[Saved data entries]
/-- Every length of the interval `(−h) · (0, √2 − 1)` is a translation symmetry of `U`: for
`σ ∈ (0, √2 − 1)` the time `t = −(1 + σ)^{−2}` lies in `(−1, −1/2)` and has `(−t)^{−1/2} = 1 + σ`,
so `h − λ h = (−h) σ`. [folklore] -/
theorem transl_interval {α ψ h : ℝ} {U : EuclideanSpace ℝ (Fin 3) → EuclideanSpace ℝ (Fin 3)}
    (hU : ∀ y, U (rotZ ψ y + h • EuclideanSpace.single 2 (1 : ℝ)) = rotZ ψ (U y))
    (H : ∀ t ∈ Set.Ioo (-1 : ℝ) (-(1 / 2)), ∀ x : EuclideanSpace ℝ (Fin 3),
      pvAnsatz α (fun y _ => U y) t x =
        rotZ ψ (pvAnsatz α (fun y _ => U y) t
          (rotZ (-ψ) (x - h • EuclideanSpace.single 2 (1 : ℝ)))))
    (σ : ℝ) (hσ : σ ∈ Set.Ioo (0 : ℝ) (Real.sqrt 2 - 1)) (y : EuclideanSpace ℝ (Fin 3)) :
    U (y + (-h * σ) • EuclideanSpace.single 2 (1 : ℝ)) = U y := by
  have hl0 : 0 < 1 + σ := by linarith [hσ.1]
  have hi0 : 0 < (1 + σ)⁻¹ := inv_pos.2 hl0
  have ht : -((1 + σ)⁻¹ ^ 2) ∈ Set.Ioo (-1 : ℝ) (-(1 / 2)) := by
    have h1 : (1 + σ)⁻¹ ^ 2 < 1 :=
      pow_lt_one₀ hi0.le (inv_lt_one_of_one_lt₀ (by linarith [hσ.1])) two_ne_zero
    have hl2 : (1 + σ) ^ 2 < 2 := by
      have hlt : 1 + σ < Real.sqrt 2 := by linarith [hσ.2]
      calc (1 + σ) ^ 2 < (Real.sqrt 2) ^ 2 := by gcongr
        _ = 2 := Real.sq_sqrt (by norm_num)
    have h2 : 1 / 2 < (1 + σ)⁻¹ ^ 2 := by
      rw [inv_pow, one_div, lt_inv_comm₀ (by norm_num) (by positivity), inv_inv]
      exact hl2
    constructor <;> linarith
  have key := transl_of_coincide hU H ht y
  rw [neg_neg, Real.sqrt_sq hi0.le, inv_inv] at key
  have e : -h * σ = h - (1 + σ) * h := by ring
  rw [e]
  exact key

---

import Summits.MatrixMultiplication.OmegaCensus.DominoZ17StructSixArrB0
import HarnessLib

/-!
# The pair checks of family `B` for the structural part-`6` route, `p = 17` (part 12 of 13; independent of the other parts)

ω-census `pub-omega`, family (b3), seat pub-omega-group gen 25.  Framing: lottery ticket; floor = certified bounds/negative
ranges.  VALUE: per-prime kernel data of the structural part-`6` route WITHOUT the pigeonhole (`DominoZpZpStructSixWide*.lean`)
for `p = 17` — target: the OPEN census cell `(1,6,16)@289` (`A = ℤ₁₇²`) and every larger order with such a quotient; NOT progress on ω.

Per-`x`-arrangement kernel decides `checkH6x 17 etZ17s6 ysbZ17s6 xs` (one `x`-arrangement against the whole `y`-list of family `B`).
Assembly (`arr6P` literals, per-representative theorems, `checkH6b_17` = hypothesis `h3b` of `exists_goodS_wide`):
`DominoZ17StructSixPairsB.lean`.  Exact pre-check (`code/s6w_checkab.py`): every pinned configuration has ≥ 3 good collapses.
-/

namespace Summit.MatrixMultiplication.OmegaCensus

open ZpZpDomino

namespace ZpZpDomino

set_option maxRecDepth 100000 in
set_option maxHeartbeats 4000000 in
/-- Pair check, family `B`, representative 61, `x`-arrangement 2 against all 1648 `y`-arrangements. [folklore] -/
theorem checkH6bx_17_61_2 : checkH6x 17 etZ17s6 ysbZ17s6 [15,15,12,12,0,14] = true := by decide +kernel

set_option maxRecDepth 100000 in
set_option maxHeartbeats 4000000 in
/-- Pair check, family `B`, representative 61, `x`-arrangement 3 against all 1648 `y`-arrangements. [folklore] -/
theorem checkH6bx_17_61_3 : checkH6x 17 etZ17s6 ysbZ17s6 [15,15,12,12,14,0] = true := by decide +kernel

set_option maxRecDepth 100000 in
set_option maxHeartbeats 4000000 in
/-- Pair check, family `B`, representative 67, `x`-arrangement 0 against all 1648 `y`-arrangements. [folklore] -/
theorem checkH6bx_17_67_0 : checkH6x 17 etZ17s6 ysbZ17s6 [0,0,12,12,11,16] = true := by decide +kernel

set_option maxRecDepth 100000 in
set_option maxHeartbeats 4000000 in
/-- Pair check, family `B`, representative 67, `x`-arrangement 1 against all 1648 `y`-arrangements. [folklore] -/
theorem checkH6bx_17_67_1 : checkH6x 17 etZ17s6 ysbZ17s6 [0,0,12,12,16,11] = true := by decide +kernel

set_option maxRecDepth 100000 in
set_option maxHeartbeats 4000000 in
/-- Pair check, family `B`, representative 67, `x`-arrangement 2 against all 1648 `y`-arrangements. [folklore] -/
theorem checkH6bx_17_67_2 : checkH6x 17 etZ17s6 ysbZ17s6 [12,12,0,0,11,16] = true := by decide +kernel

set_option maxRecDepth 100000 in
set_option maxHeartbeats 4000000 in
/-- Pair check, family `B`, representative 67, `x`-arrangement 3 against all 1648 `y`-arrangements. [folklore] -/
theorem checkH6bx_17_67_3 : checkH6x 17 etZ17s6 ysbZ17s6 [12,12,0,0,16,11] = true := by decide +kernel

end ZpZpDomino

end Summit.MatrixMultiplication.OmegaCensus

Problem -
Scan the records above and report every line with the string "part".

Your response -
# The pair checks of family `B` for the structural part-`6` route, `p = 17` (part 12 of 13; independent of the other parts)
ranges.  VALUE: per-prime kernel data of the structural part-`6` route WITHOUT the pigeonhole (`DominoZpZpStructSixWide*.lean`)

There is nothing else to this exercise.